The new weapon was produced in a network of factories in Moscow, with high-level local Party members made directly responsible for meeting production targets. A few hundred weapons were produced in November 1941 and another 155,000 were made during the next five months. By spring 1942, the PPSh factories were producing roughly 3,069 units a day. Soviet production figures for 1942 indicate that almost 1.5 million units were produced. Its parts (excluding the barrel) could be produced by a relatively unskilled workforce with simple equipment available in an auto repair garage or tin shop, freeing more skilled workers for other tasks. The PPSh-41 uses 87 components compared to 95 for the PPD-40 and the PPSh could be manufactured with an estimated 5.6 machining hours (later revised to 7.3 hours) compared with 13.7 hours for the PPD. Barrel production was often simplified by using barrels for the 7.62mm Mosin–Nagant: the rifle barrel was cut in half and two PPSh barrels were made from it after machining the chamber for the 7.62×25mm Tokarev cartridge.

After the German Army captured large numbers of the PPSh-41 during World War II, a program was instituted to convert the weapon to the standard German submachine gun cartridge – 9×19mm Parabellum. The Wehrmacht officially adopted the converted PPSh-41 as the "MP41(r)"; unconverted PPSh-41s were designated "MP717(r)" and supplied with 7.63×25mm Mauser ammunition (which is dimensionally identical to 7.62×25mm Tokarev, but slightly less powerful). German-language manuals for the use of captured PPShs were printed and distributed in the Wehrmacht. In addition to barrel replacement, converted PPSh-41s also had a magazine adapter installed, allowing them to use MP 40 magazines. The less powerful 9mm round generally reduces the cyclic rate of fire from 800 to 750 RPM. Modern aftermarket conversion kits based on the original Wehrmacht one also exist using a variety of magazines, including Sten magazines. Some enthusiasts have been able to make them work with the original Soviet drum and stick magazines, eliminating the adapter, as well as use of the more powerful 9×23mm Winchester ammo.

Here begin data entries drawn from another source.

import Summits.SmoothPoincare4.SmoothPoincare4.Theorems.EntropyRungRicciFlowBlowupLimitOfCompactness
import Summits.SmoothPoincare4.SmoothPoincare4.Theorems.EntropyRungChangGurskyYangOfGvPathFacts
import Literature.Geometry.Riemannian.ChangGurskyYang
import Literature.Geometry.Riemannian.GurskyViaclovskyC2EstimateProofs
import HarnessLib

/-!
# Route EntropyRung · crux `ChangGurskyYang` — the crux modulo FOUR one-fact leaves
# (the Gursky–Viaclovsky `C²` estimate being a theorem of the tree)

Skeleton r10 of line `margerin-cone-hamilton-rails` (continuation lead c3, crux stmt-SmoothPoincare4-10834):
of the five one-fact leaves of r9 (`EntropyRungChangGurskyYangOfFiveFacts.lean`, p117133) the a priori `C²`
estimate `gurskyViaclovsky_hessianEstimate_weighted_four` is now PROVED in the tree
(`gurskyViaclovsky_hessianEstimate_weighted_four_holds`, `GurskyViaclovskyC2EstimateProofs.lean`: the
cone reduction of the Hessian bound to a Laplacian bound, and Chen's maximum principle for `Δu + |∇u|²`
in charts). Feeding it in leaves FOUR named facts between the tree and Chang–Gursky–Yang's Theorem A:
Hamilton's compactness theorem for Ricci flows (time-zero slice) and the Gursky–Viaclovsky `C¹` estimate,
openness and closedness of the solvable set along the Weyl-weighted `σ₂` path. The same substitution
turns CGY Thm. 1.4 (`changGurskyYang_theorem14_four`) into a consequence of the three remaining GV facts.
No `sorry`, no definition.
-/

noncomputable section

-- every `Summit.SmoothPoincare4.SmoothPoincare4.…` name repeats the summit = sub-problem segment (D-0017 layout)
set_option linter.dupNamespace false

namespace Summit.SmoothPoincare4.SmoothPoincare4.Theorems.MargerinRails

open Literature.Geometry.Riemannian
open Summit.SmoothPoincare4.SmoothPoincare4.Theses.EntropyRung (ChangGurskyYang)
open Summit.SmoothPoincare4.SmoothPoincare4.Theorems.GvContinuityPath
  (changGurskyYang_theorem14_four_of_gvPathFacts)

/-- **CGY 2003 Thm. 1.4 (`α = 1`, connected `Y > 0` form, the tree's named fact
`changGurskyYang_theorem14_four`) from the THREE remaining Gursky–Viaclovsky facts** — `C¹` estimate,
openness, closedness — the `C²` estimate being supplied by the tree theorem
`gurskyViaclovsky_hessianEstimate_weighted_four_holds`; via line `gv-continuity-path`'s
`changGurskyYang_theorem14_four_of_gvPathFacts` (p108727).
[cite: ChangGurskyYang2003, Thm. 1.4] [cite: GurskyViaclovsky2003, Props. 2, 5, 6 and §5] -/
theorem changGurskyYang_theorem14_four_of_threeGvFacts :
    gurskyViaclovsky_gradientEstimate_weighted_four → gurskyViaclovsky_pathOpen_weighted_four →
    gurskyViaclovsky_pathClosed_weighted_four → changGurskyYang_theorem14_four :=
  fun hG hO hC ↦ changGurskyYang_theorem14_four_of_gvPathFacts hG
    gurskyViaclovsky_hessianEstimate_weighted_four_holds hO hC

/-- **The crux `EntropyRung.ChangGurskyYang` from its FOUR remaining one-fact leaves**: Hamilton's 1995
compactness theorem (time-zero slice, Morgan–Tian volume form) and the Gursky–Viaclovsky `C¹` estimate,
openness and closedness along the Weyl-weighted path — `ChangGurskyYang_of_hamiltonCompactness_of_theorem14`
(p115618) after `changGurskyYang_theorem14_four_of_threeGvFacts`; equivalently `ChangGurskyYang_of_fiveFacts`
(p117133) with the `C²` estimate discharged by `gurskyViaclovsky_hessianEstimate_weighted_four_holds`.
[cite: ChangGurskyYang2003, §2, p. 121] [cite: Hamilton1995Compactness, Thm. 1.2]
[cite: GurskyViaclovsky2003, Props. 2, 5 and §5] -/
theorem ChangGurskyYang_of_fourFacts :
    hamilton_compactness_ricciFlow_slice_four →
    gurskyViaclovsky_gradientEstimate_weighted_four → gurskyViaclovsky_pathOpen_weighted_four →
    gurskyViaclovsky_pathClosed_weighted_four → ChangGurskyYang :=
  fun hF hG hO hC ↦ ChangGurskyYang_of_hamiltonCompactness_of_theorem14 hF
    (changGurskyYang_theorem14_four_of_threeGvFacts hG hO hC)

/-- The same for the item's second route decl `WeylBudget.ChangGurskyYang` (the same proposition).
[cite: ChangGurskyYang2003, Thm. A] -/
theorem ChangGurskyYang_weylBudget_of_fourFacts :
    hamilton_compactness_ricciFlow_slice_four →
    gurskyViaclovsky_gradientEstimate_weighted_four → gurskyViaclovsky_pathOpen_weighted_four →
    gurskyViaclovsky_pathClosed_weighted_four →
      Summit.SmoothPoincare4.SmoothPoincare4.Theses.WeylBudget.ChangGurskyYang :=
  ChangGurskyYang_of_fourFacts

/-- **The Literature named fact `changGurskyYang_sphere_four` (CGY 2003 Thm. A, simply connected
`scal > 0` case) from the same four facts**, for the fact's other consumers.
[cite: ChangGurskyYang2003, Thm. A and §2, p. 121] -/
theorem changGurskyYang_sphere_four_of_fourFacts :
    hamilton_compactness_ricciFlow_slice_four →
    gurskyViaclovsky_gradientEstimate_weighted_four → gurskyViaclovsky_pathOpen_weighted_four →
    gurskyViaclovsky_pathClosed_weighted_four → changGurskyYang_sphere_four :=
  ChangGurskyYang_of_fourFacts

end Summit.SmoothPoincare4.SmoothPoincare4.Theorems.MargerinRails

end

As standard, each PPSh-41 came with two factory-fitted drum magazines that were matched to the weapon with marked serial numbers. If drum magazines were mixed and used with different serial numbered PPSh-41, a loose fitting could result in poor retention and failure to feed. Drum magazines were superseded by a simpler PPS-42 box-type magazine holding 35 rounds, although an improved drum magazine made from 1 mm thick steel was also introduced in 1944.

The PPS-43 was later introduced in Soviet service in 1943, which was even more basic in its design than the PPSh, and had a more moderate rate of fire, but it did not replace the PPSh-41 during the war.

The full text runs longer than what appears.